*** Records provided ***

import Mathlib.Algebra.MvPolynomial.Equiv
import Mathlib.Algebra.MvPolynomial.CommRing
import Mathlib.RingTheory.Ideal.Quotient.Operations
import Mathlib.RingTheory.Ideal.Maps
import Mathlib.Logic.Equiv.Fin.Basic
import Mathlib.Algebra.BigOperators.Fin
import HarnessLib

/-!
# Fedder's test along a coordinate subspace: closed points and coefficient extraction through a slicing `S ≃ B[Y]`
# (crux `FInjectiveMacaulayfication`, line `graded-engine` §16, calibration G6c — generic infrastructure)

Support file for crux stmt-ResolutionOfSingularities-15315 (`FrobeniusLadder.FInjectiveMacaulayfication`), chain w45a,
seat res-L1-w45a-stub-3. [OURS · L1 W4.5a, CRUX-PLAN v3 §C] — NOT a statement of the manuscript; AI-written, weaker than
expert review.

Fedder's criterion at an ARBITRARY closed point (`FedderAtMaximalIdeal.stub_fedderAtMaximalIdeal`: the clause holds at a
maximal ideal `Q` of `k[X]/(g)` as soon as `g^(p-1) ∉ (a₁^p, …, a_M^p)` for generators `aᵢ` of `P = Q ∩ k[X]`) needs, when
the hypersurface is singular along a whole coordinate SUBSPACE `V(Y₁, …, Y_r)` (a line in `FedderAlongCoordinateLine`; for
tri-2's threefold point `h` a PLANE and a LINE), two things at every closed point `P ⊇ (Y₁, …, Y_r)` at once: generators of
`P`, and a way to read the test off ONE coefficient. Both are organised here through a SLICING — a ring isomorphism
`Ψ : S ≃+* B[Y_τ]` (`S` the ambient polynomial ring, `B` the polynomial ring of the base variables, `Y_s = Ψ⁻¹(X_s)` the
slice variables, `ι = Ψ⁻¹ ∘ C : B → S` the base embedding, `π = constantCoeff ∘ Ψ` the projection):

* `sub_C_constantCoeff_mem_span_X`, `sub_mem_span_slice` — `f - ι(π f)` lies in the ideal of the slice variables;
* `comap_slice_isMaximal`, `eq_span_slice_sup`, `eq_span_sliceFamily` — STRUCTURE of the closed points of the subspace:
  for `P` maximal containing the slice variables, `𝔭 = ι⁻¹ P` is maximal in `B`, `P = (Y_s) + 𝔭 S`, and with generators
  `a₁, …, a_m` of `𝔭` the family `(Y_s)_s, (ι a_j)_j` (indexed by `Fin (r + m)` through `finSumFinEquiv`) generates `P`;
* `coeff_mem_span_of_mem_span` — COEFFICIENT EXTRACTION: if `f ∈ (Y_s^N, ι(a_j)^N)` and the exponent vector `d` has all
  entries `< N`, then the `Y^d`-coefficient of `Ψ f` lies in `(a_j^N) ⊆ B` (multiples of `Y_s^N` have no `Y^d`-term; `C (a_j^N)`
  passes through `coeff`).

So `g^(p-1) ∈ P^[p]` forces `coeff_d (Ψ g^(p-1)) ∈ 𝔭^[p]`, and a single visible coefficient decides Fedder's test uniformly
along the subspace. All proofs are glue on Mathlib; no definitions. [folklore]
-/

-- single-problem summit: the doubled namespace component is forced
set_option linter.dupNamespace false

noncomputable section

namespace Summit.ResolutionOfSingularities.ResolutionOfSingularities.Theorems.FInjectiveMacaulayfication.CoordinateSlicing

open MvPolynomial

variable {S B : Type*} [CommRing S] [CommRing B] {τ : Type*}

/-! ## The slice decomposition `f = (f - ι π f) + ι π f` -/

/-- In `B[Y_τ]`, `F - C (constantCoeff F)` lies in the ideal generated by the variables. [folklore] -/
theorem sub_C_constantCoeff_mem_span_X (F : MvPolynomial τ B) :
    F - C (constantCoeff F) ∈ Ideal.span (Set.range (X : τ → MvPolynomial τ B)) := by
  induction F using MvPolynomial.induction_on with
  | C a =>
    rw [constantCoeff_C, sub_self]
    exact Ideal.zero_mem _
  | add p q hp hq =>
    have e : p + q - C (constantCoeff (p + q)) = (p - C (constantCoeff p)) + (q - C (constantCoeff q)) := by
      simp only [map_add]
      ring
    rw [e]
    exact Ideal.add_mem _ hp hq
  | mul_X p n _ =>
    rw [map_mul, constantCoeff_X, mul_zero, map_zero, sub_zero]
    exact Ideal.mul_mem_left _ _ (Ideal.subset_span (Set.mem_range_self n))

/-- **Slice decomposition**: for a slicing `Ψ : S ≃+* B[Y_τ]`, every `f ∈ S` differs from `ι(π f) = Ψ⁻¹(C(constantCoeff (Ψ f)))`
by an element of the ideal of the slice variables `Y_s = Ψ⁻¹(X_s)`. [folklore] -/
theorem sub_mem_span_slice (Ψ : S ≃+* MvPolynomial τ B) (f : S) :
    f - Ψ.symm (C (constantCoeff (Ψ f))) ∈ Ideal.span (Set.range fun s : τ => Ψ.symm (X s)) := by
  have h1 : f - Ψ.symm (C (constantCoeff (Ψ f))) = Ψ.symm (Ψ f - C (constantCoeff (Ψ f))) := by
    rw [map_sub, RingEquiv.symm_apply_apply]
  have h2 : (Set.range fun s : τ => Ψ.symm (X s)) = Ψ.symm '' Set.range (X : τ → MvPolynomial τ B) := by
    rw [← Set.range_comp]
    rfl
  rw [h1, h2, ← Ideal.map_span]
  exact Ideal.mem_map_of_mem _ (sub_C_constantCoeff_mem_span_X (Ψ f))

/-! ## Structure of the closed points of a coordinate subspace -/

/-- **The base of a closed point of the subspace is a closed point**: if a maximal ideal `P` of `S` contains every slice
variable, then `𝔭 = ι⁻¹ P` (`ι = Ψ⁻¹ ∘ C`) is a maximal ideal of `B` — `B → S/P` is surjective by the slice decomposition,
and its kernel is `𝔭`. [folklore] -/
theorem comap_slice_isMaximal (Ψ : S ≃+* MvPolynomial τ B) (P : Ideal S) [P.IsMaximal]
    (hy : ∀ s : τ, Ψ.symm (X s) ∈ P) :
    (P.comap (Ψ.symm.toRingHom.comp C)).IsMaximal := by
  letI := Ideal.Quotient.field P
  have hle : Ideal.span (Set.range fun s : τ => Ψ.symm (X s)) ≤ P :=
    Ideal.span_le.mpr (Set.range_subset_iff.mpr hy)
  have hsurj : Function.Surjective ((Ideal.Quotient.mk P).comp (Ψ.symm.toRingHom.comp C)) := by
    intro x
    obtain ⟨f, rfl⟩ := Ideal.Quotient.mk_surjective x
    refine ⟨constantCoeff (Ψ f), ?_⟩
    change Ideal.Quotient.mk P (Ψ.symm (C (constantCoeff (Ψ f)))) = Ideal.Quotient.mk P f
    rw [Ideal.Quotient.eq]
    have hmem := P.neg_mem (hle (sub_mem_span_slice Ψ f))
    rwa [neg_sub] at hmem
  have hker : RingHom.ker ((Ideal.Quotient.mk P).comp (Ψ.symm.toRingHom.comp C)) =
      P.comap (Ψ.symm.toRingHom.comp C) := by
    ext b
    rw [RingHom.mem_ker, Ideal.mem_comap, RingHom.comp_apply, Ideal.Quotient.eq_zero_iff_mem]
  rw [← hker]
  exact RingHom.ker_isMaximal_of_surjective _ hsurj

/-- **`P = (Y_s) + 𝔭 S`** for a maximal (indeed any) ideal `P` containing the slice variables, `𝔭 = ι⁻¹ P`. [folklore] -/
theorem eq_span_slice_sup (Ψ : S ≃+* MvPolynomial τ B) (P : Ideal S) (hy : ∀ s : τ, Ψ.symm (X s) ∈ P) :
    P = Ideal.span (Set.range fun s : τ => Ψ.symm (X s)) ⊔
      (P.comap (Ψ.symm.toRingHom.comp C)).map (Ψ.symm.toRingHom.comp C) := by
  have hle : Ideal.span (Set.range fun s : τ => Ψ.symm (X s)) ≤ P :=
    Ideal.span_le.mpr (Set.range_subset_iff.mpr hy)
  refine le_antisymm ?_ (sup_le hle Ideal.map_comap_le)
  intro f hf
  have h1 := sub_mem_span_slice Ψ f
  have h2 : Ψ.symm (C (constantCoeff (Ψ f))) ∈ P := by
    have h3 := P.sub_mem hf (hle h1)
    rwa [sub_sub_cancel] at h3
  have h4 : constantCoeff (Ψ f) ∈ P.comap (Ψ.symm.toRingHom.comp C) := by
    rw [Ideal.mem_comap]
    exact h2
  rw [← sub_add_cancel f (Ψ.symm (C (constantCoeff (Ψ f))))]
  exact Submodule.add_mem_sup h1 (Ideal.mem_map_of_mem (Ψ.symm.toRingHom.comp C) h4)

/-- **Generators of a closed point of the subspace**: with generators `a₁, …, a_m` of `𝔭 = ι⁻¹ P`, the family
`(Y_1, …, Y_r, ι a₁, …, ι a_m) : Fin (r + m) → S` generates `P`. [folklore] -/
theorem eq_span_sliceFamily {r m : ℕ} (Ψ : S ≃+* MvPolynomial (Fin r) B) (P : Ideal S)
    (hy : ∀ s : Fin r, Ψ.symm (X s) ∈ P) (a : Fin m → B)
    (ha : Ideal.span (Set.range a) = P.comap (Ψ.symm.toRingHom.comp C)) :
    P = Ideal.span (Set.range (Sum.elim (fun s : Fin r => Ψ.symm (X s)) (fun j : Fin m => Ψ.symm (C (a j))) ∘
      finSumFinEquiv.symm)) := by
  rw [finSumFinEquiv.symm.surjective.range_comp, Set.Sum.elim_range, Ideal.span_union,
    eq_span_slice_sup Ψ P hy, ← ha, Ideal.map_span, ← Set.range_comp]
  rfl

/-! ## Coefficient extraction -/

/-- The `N`-th powers of the generating family, as a `Sum.elim`. [folklore] -/
theorem pow_sliceFamily_eq {r m : ℕ} (Ψ : S ≃+* MvPolynomial (Fin r) B) (a : Fin m → B) (N : ℕ) :
    (fun i : Fin (r + m) => (Sum.elim (fun s : Fin r => Ψ.symm (X s)) (fun j : Fin m => Ψ.symm (C (a j))) ∘
        finSumFinEquiv.symm) i ^ N) =
      Sum.elim (fun s : Fin r => Ψ.symm (X s) ^ N) (fun j : Fin m => Ψ.symm (C (a j)) ^ N) ∘ finSumFinEquiv.symm := by
  funext i
  simp only [Function.comp_apply]
  rcases finSumFinEquiv.symm i with s | j <;> rfl

/-- **COEFFICIENT EXTRACTION.** For a slicing `Ψ : S ≃+* B[Y_1, …, Y_r]`, base elements `a₁, …, a_m ∈ B`, and an exponent
vector `d` with all `d_s < N`: if `f ∈ (Y_s^N, ι(a_j)^N)` then the `Y^d`-coefficient of `Ψ f` lies in `(a_j^N) ⊆ B` — a multiple
of `Y_s^N` has no `Y^d`-term (`d_s < N`), and `coeff_d (C(a_j^N) · G) = a_j^N · coeff_d G`. [folklore] -/
theorem coeff_mem_span_of_mem_span {r m : ℕ} (Ψ : S ≃+* MvPolynomial (Fin r) B) (d : Fin r →₀ ℕ) (N : ℕ)
    (hd : ∀ s, d s < N) (a : Fin m → B) {f : S}
    (hf : f ∈ Ideal.span (Set.range fun i : Fin (r + m) =>
      (Sum.elim (fun s : Fin r => Ψ.symm (X s)) (fun j : Fin m => Ψ.symm (C (a j))) ∘ finSumFinEquiv.symm) i ^ N)) :
    coeff d (Ψ f) ∈ Ideal.span (Set.range fun j : Fin m => a j ^ N) := by
  rw [pow_sliceFamily_eq, finSumFinEquiv.symm.surjective.range_comp, Set.Sum.elim_range, Ideal.span_union,
    Submodule.mem_sup] at hf
  obtain ⟨f₁, hf₁, f₂, hf₂, rfl⟩ := hf
  rw [map_add, coeff_add]
  refine Ideal.add_mem _ ?_ ?_
  · -- slice part: the `Y^d`-coefficient of a multiple of `Y_s^N` vanishes
    obtain ⟨c, rfl⟩ := Ideal.mem_span_range_iff_exists_fun.mp hf₁
    rw [map_sum, coeff_sum]
    refine Submodule.sum_mem _ fun s _ => ?_
    rw [map_mul, map_pow, RingEquiv.apply_symm_apply, X_pow_eq_monomial, coeff_mul_monomial', if_neg]
    · exact Ideal.zero_mem _
    · rw [Finsupp.single_le_iff]
      exact not_le.mpr (hd s)
  · -- base part: `C (a_j^N)` passes through the coefficient
    obtain ⟨c, rfl⟩ := Ideal.mem_span_range_iff_exists_fun.mp hf₂
    rw [map_sum, coeff_sum]
    refine Submodule.sum_mem _ fun j _ => ?_
    rw [map_mul, map_pow, RingEquiv.apply_symm_apply, ← map_pow, mul_comm, coeff_C_mul]
    exact Ideal.mul_mem_right _ _ (Ideal.subset_span (Set.mem_range_self j))

end Summit.ResolutionOfSingularities.ResolutionOfSingularities.Theorems.FInjectiveMacaulayfication.CoordinateSlicing

end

***

- Task directions -
Write out only the lines that run from the line containing "for a maximal" through the line containing "have h4 : constantCoeff", both included, exactly as they appear above.

- Output for this task -
/-- **`P = (Y_s) + 𝔭 S`** for a maximal (indeed any) ideal `P` containing the slice variables, `𝔭 = ι⁻¹ P`. [folklore] -/
theorem eq_span_slice_sup (Ψ : S ≃+* MvPolynomial τ B) (P : Ideal S) (hy : ∀ s : τ, Ψ.symm (X s) ∈ P) :
    P = Ideal.span (Set.range fun s : τ => Ψ.symm (X s)) ⊔
      (P.comap (Ψ.symm.toRingHom.comp C)).map (Ψ.symm.toRingHom.comp C) := by
  have hle : Ideal.span (Set.range fun s : τ => Ψ.symm (X s)) ≤ P :=
    Ideal.span_le.mpr (Set.range_subset_iff.mpr hy)
  refine le_antisymm ?_ (sup_le hle Ideal.map_comap_le)
  intro f hf
  have h1 := sub_mem_span_slice Ψ f
  have h2 : Ψ.symm (C (constantCoeff (Ψ f))) ∈ P := by
    have h3 := P.sub_mem hf (hle h1)
    rwa [sub_sub_cancel] at h3
  have h4 : constantCoeff (Ψ f) ∈ P.comap (Ψ.symm.toRingHom.comp C) := by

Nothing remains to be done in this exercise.